/-!
# The two-time (unequal imaginary time) perturbation series of the Hubbard two-point function with shifted densities —
# operator level

Topic `MathematicalPhysics/QuantumLattice`; the two-time companion of `ShiftedHubbardTwoPointDeterminant` (equal-time two-point function
with the Hartree / chemical-potential counterterm `ν`) and the model-level corollary of `DysonTwoTimeGibbsWord`
(`Matrix.hasSum_dyson_trace_gibbs_twoTime_sum`).  For the Hubbard model with SHIFTED densities
`H = dΓ(h_μ) + U Σ_z (n_{z↑} − ν₀)(n_{z↓} − ν₁)` on a finite graph and `0 ≤ s ≤ β`:

* `hasSum_dyson_trace_twoTime_shiftedQuartic` — generic shifted quartic family: `Tr(e^{−(β−s)(H₀+gV)} X e^{−s(H₀+gV)} Y)` is the
  entire series `Σ_N g^N Σ_{k+j=N} ∫_{Δ_k(1−s/β)}∫_{Δ_j(s/β)} (−β)^N Σ_{f,f′} (∏v)(∏v′) Tr(e^{−βH₀} · Y · ∏_i Ṽ_{f i}(s_i) · X(s_X) ·
  ∏_l Ṽ_{f′ l}(s_X + s′_l))`, `Ṽ = (a⁺a⁻ − ν₁)(a⁺a⁻ − ν₂)` the evolved shifted vertices, `s_i = −βu_i`, `s_X = −(β−s)`, `s′_l = −βu′_l`
  (conjugation by `e^{sH₀}` is multiplicative and fixes the shifts);
* **`hasSum_shiftedHubbard_twoPoint_twoTime_trace`** — the Hubbard model on any finite graph, observables `X = c†_{xσ}` (time `−(β−s)`) and
  `Y = c_{yσ′}` (time `0`): the series for `Tr(e^{−(β−s)H} c†_{xσ} e^{−sH} c_{yσ′})`;
* **`hasSum_hubbard_twoPoint_twoTime_renormalised_trace`** — equal real shifts `ν`: the same series sums to
  `e^{−βUν²|Λ|} · Tr(e^{−(β−s)(H(t,U) − (μ+Uν)N)} c†_{xσ} e^{−s(H(t,U) − (μ+Uν)N)} c_{yσ′})` (free Fermi surface at `μ`, interacting model at
  `μ + Uν`) — the two-time analogue of `hasSum_hubbard_twoPoint_renormalised_det` BEFORE the Wick step.

The free expectations in the coefficients are those of the word `c_{yσ′}(0) · ∏_{i<k} Ṽ_{x_i}(s_i) · c†_{xσ}(−(β−s)) · ∏_{l<j} Ṽ_{x′_l}(−(β−s)+s′_l)`
(a SPLIT external pair around the first vertex block); their determinant form (interleaved shifted Wick theorem) is NOT taken here.
Everything is PROVED; no definition.

## References
* G. Benfatto, A. Giuliani, V. Mastropietro, Ann. Henri Poincaré 7 (2006) 809–898, §1.2 (1.2)–(1.4), §2.1 (2.8) (the perturbation series
  of the Schwinger functions at unequal times, with the counterterm `ν`). [BenfattoGiulianiMastropietro2006]
* O. Bratteli, D. W. Robinson, *Operator Algebras and Quantum Statistical Mechanics II*, 2nd ed. (1997), §5.4.1. [BratteliRobinsonII1997]
-/

noncomputable section

namespace Literature.MathematicalPhysics.QuantumLattice

open NormedSpace Matrix Finset Finset.Nat
open scoped ComplexOrder

/-! ### The two-time Dyson series of a shifted quartic perturbation -/

section ShiftedQuartic

variable {ι : Type*} [LinearOrder ι] [Fintype ι]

━━━━━━━━━━━━━━━━━━━━

— Description of the task —
Reproduce each line of the material exactly as given.

— Problem solution —
/-!
# The two-time (unequal imaginary time) perturbation series of the Hubbard two-point function with shifted densities —
# operator level

Topic `MathematicalPhysics/QuantumLattice`; the two-time companion of `ShiftedHubbardTwoPointDeterminant` (equal-time two-point function
with the Hartree / chemical-potential counterterm `ν`) and the model-level corollary of `DysonTwoTimeGibbsWord`
(`Matrix.hasSum_dyson_trace_gibbs_twoTime_sum`).  For the Hubbard model with SHIFTED densities
`H = dΓ(h_μ) + U Σ_z (n_{z↑} − ν₀)(n_{z↓} − ν₁)` on a finite graph and `0 ≤ s ≤ β`:

* `hasSum_dyson_trace_twoTime_shiftedQuartic` — generic shifted quartic family: `Tr(e^{−(β−s)(H₀+gV)} X e^{−s(H₀+gV)} Y)` is the
  entire series `Σ_N g^N Σ_{k+j=N} ∫_{Δ_k(1−s/β)}∫_{Δ_j(s/β)} (−β)^N Σ_{f,f′} (∏v)(∏v′) Tr(e^{−βH₀} · Y · ∏_i Ṽ_{f i}(s_i) · X(s_X) ·
  ∏_l Ṽ_{f′ l}(s_X + s′_l))`, `Ṽ = (a⁺a⁻ − ν₁)(a⁺a⁻ − ν₂)` the evolved shifted vertices, `s_i = −βu_i`, `s_X = −(β−s)`, `s′_l = −βu′_l`
  (conjugation by `e^{sH₀}` is multiplicative and fixes the shifts);
* **`hasSum_shiftedHubbard_twoPoint_twoTime_trace`** — the Hubbard model on any finite graph, observables `X = c†_{xσ}` (time `−(β−s)`) and
  `Y = c_{yσ′}` (time `0`): the series for `Tr(e^{−(β−s)H} c†_{xσ} e^{−sH} c_{yσ′})`;
* **`hasSum_hubbard_twoPoint_twoTime_renormalised_trace`** — equal real shifts `ν`: the same series sums to
  `e^{−βUν²|Λ|} · Tr(e^{−(β−s)(H(t,U) − (μ+Uν)N)} c†_{xσ} e^{−s(H(t,U) − (μ+Uν)N)} c_{yσ′})` (free Fermi surface at `μ`, interacting model at
  `μ + Uν`) — the two-time analogue of `hasSum_hubbard_twoPoint_renormalised_det` BEFORE the Wick step.

The free expectations in the coefficients are those of the word `c_{yσ′}(0) · ∏_{i<k} Ṽ_{x_i}(s_i) · c†_{xσ}(−(β−s)) · ∏_{l<j} Ṽ_{x′_l}(−(β−s)+s′_l)`
(a SPLIT external pair around the first vertex block); their determinant form (interleaved shifted Wick theorem) is NOT taken here.
Everything is PROVED; no definition.

## References
* G. Benfatto, A. Giuliani, V. Mastropietro, Ann. Henri Poincaré 7 (2006) 809–898, §1.2 (1.2)–(1.4), §2.1 (2.8) (the perturbation series
  of the Schwinger functions at unequal times, with the counterterm `ν`). [BenfattoGiulianiMastropietro2006]
* O. Bratteli, D. W. Robinson, *Operator Algebras and Quantum Statistical Mechanics II*, 2nd ed. (1997), §5.4.1. [BratteliRobinsonII1997]
-/

noncomputable section

namespace Literature.MathematicalPhysics.QuantumLattice

open NormedSpace Matrix Finset Finset.Nat
open scoped ComplexOrder

/-! ### The two-time Dyson series of a shifted quartic perturbation -/

section ShiftedQuartic

variable {ι : Type*} [LinearOrder ι] [Fintype ι]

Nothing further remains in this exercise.